====== Listed entries

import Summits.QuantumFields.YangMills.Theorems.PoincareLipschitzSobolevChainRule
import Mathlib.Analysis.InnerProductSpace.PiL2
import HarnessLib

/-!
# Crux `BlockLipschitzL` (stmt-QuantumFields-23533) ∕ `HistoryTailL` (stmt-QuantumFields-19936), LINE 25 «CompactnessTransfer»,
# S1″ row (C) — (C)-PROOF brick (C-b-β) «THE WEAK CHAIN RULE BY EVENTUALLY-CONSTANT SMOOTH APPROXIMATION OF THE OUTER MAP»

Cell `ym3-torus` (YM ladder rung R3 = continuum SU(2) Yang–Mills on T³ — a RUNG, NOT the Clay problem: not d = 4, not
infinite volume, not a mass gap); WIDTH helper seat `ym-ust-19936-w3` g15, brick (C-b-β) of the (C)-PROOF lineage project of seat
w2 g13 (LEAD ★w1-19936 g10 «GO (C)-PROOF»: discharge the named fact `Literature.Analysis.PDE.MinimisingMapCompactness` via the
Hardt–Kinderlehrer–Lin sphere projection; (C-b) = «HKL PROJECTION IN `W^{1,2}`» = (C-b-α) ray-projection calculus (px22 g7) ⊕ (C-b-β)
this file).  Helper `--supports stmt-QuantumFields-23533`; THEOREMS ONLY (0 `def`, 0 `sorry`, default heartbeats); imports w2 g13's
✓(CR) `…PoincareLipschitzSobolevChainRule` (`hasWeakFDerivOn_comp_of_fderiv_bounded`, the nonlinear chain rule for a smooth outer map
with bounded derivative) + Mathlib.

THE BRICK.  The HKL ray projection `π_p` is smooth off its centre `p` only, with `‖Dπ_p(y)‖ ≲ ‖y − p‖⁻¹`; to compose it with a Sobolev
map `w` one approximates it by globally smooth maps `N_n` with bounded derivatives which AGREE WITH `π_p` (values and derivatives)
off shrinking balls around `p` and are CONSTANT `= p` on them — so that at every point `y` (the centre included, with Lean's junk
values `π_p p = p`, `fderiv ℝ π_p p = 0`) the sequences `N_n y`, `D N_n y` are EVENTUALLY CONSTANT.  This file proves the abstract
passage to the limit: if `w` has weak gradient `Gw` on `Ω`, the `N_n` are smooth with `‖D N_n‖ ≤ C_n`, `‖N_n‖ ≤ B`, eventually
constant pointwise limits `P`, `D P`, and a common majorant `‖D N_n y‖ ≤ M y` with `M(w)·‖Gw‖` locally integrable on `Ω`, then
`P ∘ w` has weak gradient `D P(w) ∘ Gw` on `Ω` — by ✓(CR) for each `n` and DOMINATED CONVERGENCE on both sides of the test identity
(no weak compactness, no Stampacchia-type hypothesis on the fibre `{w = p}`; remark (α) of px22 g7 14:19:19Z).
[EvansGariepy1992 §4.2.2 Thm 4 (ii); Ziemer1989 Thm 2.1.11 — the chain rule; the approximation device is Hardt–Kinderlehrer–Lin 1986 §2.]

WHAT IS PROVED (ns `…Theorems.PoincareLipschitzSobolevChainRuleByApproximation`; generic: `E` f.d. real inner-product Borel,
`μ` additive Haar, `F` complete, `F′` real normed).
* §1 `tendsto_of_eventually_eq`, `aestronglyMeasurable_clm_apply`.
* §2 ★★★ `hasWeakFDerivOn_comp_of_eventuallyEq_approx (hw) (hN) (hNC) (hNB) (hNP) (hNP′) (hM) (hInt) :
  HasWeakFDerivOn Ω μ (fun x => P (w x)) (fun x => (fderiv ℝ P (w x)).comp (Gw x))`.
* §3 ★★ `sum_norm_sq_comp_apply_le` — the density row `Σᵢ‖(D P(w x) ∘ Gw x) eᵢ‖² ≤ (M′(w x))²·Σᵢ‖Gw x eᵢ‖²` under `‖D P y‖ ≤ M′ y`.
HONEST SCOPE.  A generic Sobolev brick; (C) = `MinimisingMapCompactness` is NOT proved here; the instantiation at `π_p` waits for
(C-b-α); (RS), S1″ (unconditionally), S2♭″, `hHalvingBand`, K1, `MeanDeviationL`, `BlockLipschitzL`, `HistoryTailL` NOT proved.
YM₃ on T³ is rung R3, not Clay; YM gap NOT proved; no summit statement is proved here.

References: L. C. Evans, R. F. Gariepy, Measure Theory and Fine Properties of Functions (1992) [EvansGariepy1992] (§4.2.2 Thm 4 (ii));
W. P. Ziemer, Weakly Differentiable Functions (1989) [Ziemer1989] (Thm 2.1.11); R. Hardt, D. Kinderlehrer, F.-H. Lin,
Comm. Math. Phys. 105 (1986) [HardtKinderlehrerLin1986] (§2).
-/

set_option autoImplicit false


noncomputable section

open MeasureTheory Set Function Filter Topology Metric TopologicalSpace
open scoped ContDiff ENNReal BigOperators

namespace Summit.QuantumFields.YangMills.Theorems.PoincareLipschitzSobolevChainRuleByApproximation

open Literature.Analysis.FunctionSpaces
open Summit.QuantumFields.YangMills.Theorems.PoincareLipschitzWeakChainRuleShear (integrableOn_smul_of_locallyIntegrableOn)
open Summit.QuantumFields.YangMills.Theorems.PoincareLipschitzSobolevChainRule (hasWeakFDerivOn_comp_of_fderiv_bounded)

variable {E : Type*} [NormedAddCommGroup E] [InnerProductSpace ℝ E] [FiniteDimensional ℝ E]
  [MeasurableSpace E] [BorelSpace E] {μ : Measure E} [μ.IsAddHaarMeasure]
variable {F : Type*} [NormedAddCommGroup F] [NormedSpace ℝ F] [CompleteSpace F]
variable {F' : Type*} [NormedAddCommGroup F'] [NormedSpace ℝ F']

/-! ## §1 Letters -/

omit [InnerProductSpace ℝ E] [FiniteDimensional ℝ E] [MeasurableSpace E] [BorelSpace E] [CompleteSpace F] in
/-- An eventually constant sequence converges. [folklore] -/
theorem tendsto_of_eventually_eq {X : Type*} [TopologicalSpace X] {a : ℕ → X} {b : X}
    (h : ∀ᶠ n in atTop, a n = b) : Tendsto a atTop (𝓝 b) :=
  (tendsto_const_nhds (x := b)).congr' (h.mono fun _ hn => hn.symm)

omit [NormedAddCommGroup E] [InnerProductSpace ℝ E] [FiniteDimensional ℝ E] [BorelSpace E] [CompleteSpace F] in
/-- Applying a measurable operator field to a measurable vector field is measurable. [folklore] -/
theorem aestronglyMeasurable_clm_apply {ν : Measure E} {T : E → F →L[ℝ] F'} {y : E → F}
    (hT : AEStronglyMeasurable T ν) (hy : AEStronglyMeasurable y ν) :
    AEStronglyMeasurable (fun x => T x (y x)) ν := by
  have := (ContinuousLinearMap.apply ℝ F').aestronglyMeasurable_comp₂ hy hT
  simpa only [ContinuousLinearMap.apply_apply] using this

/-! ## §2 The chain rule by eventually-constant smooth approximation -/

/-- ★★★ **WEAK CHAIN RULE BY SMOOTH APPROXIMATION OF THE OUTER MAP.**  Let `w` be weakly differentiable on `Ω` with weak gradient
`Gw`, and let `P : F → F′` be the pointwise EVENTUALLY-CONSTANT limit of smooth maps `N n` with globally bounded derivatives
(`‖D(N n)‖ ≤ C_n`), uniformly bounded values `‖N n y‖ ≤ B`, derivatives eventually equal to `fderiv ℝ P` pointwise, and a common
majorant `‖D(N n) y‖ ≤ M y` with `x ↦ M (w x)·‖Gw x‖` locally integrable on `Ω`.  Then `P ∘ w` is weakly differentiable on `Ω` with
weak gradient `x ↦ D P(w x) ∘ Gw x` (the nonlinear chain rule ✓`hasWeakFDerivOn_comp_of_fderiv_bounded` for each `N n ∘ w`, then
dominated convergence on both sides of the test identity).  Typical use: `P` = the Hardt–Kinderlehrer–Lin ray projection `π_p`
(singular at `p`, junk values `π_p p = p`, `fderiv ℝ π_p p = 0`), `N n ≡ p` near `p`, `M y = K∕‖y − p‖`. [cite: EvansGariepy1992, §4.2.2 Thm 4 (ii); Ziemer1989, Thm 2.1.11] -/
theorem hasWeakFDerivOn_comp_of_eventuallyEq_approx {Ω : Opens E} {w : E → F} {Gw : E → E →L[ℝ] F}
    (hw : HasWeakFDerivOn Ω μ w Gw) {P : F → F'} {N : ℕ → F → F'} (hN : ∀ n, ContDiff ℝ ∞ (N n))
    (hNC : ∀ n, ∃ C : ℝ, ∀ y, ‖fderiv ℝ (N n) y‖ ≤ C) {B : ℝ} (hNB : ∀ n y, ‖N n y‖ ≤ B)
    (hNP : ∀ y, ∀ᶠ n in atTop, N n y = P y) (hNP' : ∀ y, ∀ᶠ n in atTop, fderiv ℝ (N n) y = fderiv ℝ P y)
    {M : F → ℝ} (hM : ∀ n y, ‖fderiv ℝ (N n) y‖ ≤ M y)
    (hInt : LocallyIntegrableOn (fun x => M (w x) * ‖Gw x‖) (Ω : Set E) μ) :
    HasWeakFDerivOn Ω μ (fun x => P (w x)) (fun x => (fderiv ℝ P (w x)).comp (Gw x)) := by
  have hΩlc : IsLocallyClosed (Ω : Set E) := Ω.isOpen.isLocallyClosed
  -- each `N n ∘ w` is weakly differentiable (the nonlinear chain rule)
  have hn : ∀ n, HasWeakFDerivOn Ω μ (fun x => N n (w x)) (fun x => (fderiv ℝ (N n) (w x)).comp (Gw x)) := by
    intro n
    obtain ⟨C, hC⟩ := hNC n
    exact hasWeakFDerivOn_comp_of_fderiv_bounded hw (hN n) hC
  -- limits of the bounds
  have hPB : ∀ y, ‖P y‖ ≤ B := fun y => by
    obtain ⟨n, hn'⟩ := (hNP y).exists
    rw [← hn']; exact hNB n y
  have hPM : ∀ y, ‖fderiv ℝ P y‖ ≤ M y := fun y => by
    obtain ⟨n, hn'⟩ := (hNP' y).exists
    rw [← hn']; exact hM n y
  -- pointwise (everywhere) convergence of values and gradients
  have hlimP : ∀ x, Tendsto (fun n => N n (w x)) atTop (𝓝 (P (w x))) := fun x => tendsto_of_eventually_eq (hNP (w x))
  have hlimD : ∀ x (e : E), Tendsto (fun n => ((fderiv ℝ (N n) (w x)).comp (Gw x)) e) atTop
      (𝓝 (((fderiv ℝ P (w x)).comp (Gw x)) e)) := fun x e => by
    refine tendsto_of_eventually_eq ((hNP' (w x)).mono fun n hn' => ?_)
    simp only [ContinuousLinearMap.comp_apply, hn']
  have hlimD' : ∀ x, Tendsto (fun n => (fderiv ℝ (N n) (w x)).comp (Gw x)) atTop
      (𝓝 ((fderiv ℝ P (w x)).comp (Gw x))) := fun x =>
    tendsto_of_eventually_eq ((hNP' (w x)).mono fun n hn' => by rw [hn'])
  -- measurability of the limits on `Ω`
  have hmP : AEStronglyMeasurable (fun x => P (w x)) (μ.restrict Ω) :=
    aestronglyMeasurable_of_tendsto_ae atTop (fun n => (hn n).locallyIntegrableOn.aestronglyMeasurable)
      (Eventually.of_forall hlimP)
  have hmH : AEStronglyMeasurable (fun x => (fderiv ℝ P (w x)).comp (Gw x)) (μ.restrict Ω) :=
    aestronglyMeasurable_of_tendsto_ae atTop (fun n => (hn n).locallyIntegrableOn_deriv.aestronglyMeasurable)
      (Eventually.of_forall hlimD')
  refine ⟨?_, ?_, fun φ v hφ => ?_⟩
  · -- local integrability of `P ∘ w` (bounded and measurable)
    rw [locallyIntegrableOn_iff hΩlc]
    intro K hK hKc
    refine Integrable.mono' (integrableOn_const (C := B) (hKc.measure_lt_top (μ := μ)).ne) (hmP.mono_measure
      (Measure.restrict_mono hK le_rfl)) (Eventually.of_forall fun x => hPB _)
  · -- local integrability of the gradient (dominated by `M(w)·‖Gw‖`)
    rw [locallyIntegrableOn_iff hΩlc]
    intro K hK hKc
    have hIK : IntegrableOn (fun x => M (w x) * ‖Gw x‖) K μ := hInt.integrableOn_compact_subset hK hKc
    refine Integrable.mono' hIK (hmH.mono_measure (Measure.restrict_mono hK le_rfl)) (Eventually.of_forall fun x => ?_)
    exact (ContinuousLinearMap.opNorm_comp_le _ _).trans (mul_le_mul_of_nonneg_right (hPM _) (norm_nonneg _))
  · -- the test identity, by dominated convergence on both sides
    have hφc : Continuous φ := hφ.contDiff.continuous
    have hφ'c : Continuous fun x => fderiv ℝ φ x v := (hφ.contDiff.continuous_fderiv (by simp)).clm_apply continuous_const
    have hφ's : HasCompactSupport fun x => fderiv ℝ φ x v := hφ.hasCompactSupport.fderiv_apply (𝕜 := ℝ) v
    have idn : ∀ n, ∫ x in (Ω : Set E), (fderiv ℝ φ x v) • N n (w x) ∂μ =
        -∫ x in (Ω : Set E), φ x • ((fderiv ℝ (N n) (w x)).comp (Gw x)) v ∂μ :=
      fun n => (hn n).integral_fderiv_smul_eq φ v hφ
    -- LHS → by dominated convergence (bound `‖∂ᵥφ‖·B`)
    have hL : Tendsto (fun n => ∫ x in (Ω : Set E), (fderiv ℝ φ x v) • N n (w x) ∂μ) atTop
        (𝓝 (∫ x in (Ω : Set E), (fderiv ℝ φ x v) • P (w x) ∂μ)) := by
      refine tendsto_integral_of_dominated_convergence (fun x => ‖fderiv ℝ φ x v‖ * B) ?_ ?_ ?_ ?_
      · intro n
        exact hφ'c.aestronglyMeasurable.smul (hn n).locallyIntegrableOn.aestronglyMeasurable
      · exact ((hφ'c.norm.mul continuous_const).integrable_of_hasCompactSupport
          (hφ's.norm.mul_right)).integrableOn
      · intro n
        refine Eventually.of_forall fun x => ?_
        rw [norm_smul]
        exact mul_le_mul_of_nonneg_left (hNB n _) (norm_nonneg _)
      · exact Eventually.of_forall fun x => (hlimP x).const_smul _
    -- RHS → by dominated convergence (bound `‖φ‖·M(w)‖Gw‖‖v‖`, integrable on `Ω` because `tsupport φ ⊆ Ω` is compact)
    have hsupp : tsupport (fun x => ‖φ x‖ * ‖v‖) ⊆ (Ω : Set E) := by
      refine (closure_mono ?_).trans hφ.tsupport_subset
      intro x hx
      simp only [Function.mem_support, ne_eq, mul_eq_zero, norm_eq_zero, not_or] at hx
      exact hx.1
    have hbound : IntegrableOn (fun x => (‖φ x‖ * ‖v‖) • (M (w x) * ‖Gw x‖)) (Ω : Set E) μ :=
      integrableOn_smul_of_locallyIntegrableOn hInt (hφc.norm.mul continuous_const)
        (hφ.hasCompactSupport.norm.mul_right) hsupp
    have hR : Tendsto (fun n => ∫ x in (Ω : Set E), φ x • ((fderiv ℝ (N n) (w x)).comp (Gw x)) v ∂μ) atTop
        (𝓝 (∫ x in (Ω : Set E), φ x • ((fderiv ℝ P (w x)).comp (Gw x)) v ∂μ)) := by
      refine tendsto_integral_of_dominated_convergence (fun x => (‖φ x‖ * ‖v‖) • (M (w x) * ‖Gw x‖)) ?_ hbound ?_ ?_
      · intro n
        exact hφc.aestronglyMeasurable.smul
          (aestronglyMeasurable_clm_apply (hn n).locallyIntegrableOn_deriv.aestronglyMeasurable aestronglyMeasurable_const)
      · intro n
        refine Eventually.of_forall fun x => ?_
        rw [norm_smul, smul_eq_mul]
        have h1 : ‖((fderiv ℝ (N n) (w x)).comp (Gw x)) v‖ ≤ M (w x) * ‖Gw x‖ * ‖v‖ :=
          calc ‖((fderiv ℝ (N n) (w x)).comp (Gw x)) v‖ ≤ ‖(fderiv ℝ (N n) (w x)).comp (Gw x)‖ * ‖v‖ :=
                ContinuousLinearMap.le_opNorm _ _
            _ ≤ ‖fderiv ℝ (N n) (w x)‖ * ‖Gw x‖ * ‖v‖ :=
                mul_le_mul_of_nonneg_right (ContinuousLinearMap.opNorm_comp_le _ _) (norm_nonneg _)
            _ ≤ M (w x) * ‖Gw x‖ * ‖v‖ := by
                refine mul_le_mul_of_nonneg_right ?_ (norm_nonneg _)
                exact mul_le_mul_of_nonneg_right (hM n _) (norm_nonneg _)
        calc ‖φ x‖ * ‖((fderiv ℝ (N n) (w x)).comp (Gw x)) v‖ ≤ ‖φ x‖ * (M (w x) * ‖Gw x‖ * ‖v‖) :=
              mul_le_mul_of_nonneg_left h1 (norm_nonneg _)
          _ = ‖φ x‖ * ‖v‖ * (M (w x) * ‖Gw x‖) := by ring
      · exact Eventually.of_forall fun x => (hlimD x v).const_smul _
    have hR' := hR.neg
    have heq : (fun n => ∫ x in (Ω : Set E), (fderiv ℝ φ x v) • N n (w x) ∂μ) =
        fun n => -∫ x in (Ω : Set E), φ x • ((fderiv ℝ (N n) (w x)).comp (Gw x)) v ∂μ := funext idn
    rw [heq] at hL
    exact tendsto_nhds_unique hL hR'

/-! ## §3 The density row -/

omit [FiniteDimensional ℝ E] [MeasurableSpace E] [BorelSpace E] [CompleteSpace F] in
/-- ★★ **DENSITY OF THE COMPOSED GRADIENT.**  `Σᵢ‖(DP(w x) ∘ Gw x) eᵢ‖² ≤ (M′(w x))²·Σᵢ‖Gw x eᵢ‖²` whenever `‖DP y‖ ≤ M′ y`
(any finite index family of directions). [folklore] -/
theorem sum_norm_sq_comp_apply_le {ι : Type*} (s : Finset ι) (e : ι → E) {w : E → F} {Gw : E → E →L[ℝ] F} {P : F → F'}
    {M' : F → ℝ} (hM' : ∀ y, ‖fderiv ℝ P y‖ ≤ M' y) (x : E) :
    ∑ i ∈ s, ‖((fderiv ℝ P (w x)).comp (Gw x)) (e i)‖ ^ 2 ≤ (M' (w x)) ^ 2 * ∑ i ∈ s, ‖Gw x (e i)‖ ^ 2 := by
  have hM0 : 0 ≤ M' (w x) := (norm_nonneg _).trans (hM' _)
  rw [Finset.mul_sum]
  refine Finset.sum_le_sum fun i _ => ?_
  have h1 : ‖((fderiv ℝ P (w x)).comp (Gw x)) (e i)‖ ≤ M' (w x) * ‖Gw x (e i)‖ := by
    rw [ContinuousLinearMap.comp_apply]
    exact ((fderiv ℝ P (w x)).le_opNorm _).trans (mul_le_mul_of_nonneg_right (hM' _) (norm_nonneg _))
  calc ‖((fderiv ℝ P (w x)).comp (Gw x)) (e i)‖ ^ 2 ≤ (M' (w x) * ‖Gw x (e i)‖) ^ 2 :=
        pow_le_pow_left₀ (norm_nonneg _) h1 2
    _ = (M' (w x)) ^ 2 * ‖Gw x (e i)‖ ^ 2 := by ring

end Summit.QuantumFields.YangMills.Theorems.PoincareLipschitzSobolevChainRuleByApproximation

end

============

Exercise prompt:
In the entries above, find the line holding "with weak gradient" and the line holding "(N n) y‖ ≤ M y)"; print both of them and every line between, exactly, and nothing else.

Worked solution:
/-- ★★★ **WEAK CHAIN RULE BY SMOOTH APPROXIMATION OF THE OUTER MAP.**  Let `w` be weakly differentiable on `Ω` with weak gradient
`Gw`, and let `P : F → F′` be the pointwise EVENTUALLY-CONSTANT limit of smooth maps `N n` with globally bounded derivatives
(`‖D(N n)‖ ≤ C_n`), uniformly bounded values `‖N n y‖ ≤ B`, derivatives eventually equal to `fderiv ℝ P` pointwise, and a common
majorant `‖D(N n) y‖ ≤ M y` with `x ↦ M (w x)·‖Gw x‖` locally integrable on `Ω`.  Then `P ∘ w` is weakly differentiable on `Ω` with
weak gradient `x ↦ D P(w x) ∘ Gw x` (the nonlinear chain rule ✓`hasWeakFDerivOn_comp_of_fderiv_bounded` for each `N n ∘ w`, then
dominated convergence on both sides of the test identity).  Typical use: `P` = the Hardt–Kinderlehrer–Lin ray projection `π_p`
(singular at `p`, junk values `π_p p = p`, `fderiv ℝ π_p p = 0`), `N n ≡ p` near `p`, `M y = K∕‖y − p‖`. [cite: EvansGariepy1992, §4.2.2 Thm 4 (ii); Ziemer1989, Thm 2.1.11] -/
theorem hasWeakFDerivOn_comp_of_eventuallyEq_approx {Ω : Opens E} {w : E → F} {Gw : E → E →L[ℝ] F}
    (hw : HasWeakFDerivOn Ω μ w Gw) {P : F → F'} {N : ℕ → F → F'} (hN : ∀ n, ContDiff ℝ ∞ (N n))
    (hNC : ∀ n, ∃ C : ℝ, ∀ y, ‖fderiv ℝ (N n) y‖ ≤ C) {B : ℝ} (hNB : ∀ n y, ‖N n y‖ ≤ B)
    (hNP : ∀ y, ∀ᶠ n in atTop, N n y = P y) (hNP' : ∀ y, ∀ᶠ n in atTop, fderiv ℝ (N n) y = fderiv ℝ P y)
    {M : F → ℝ} (hM : ∀ n y, ‖fderiv ℝ (N n) y‖ ≤ M y)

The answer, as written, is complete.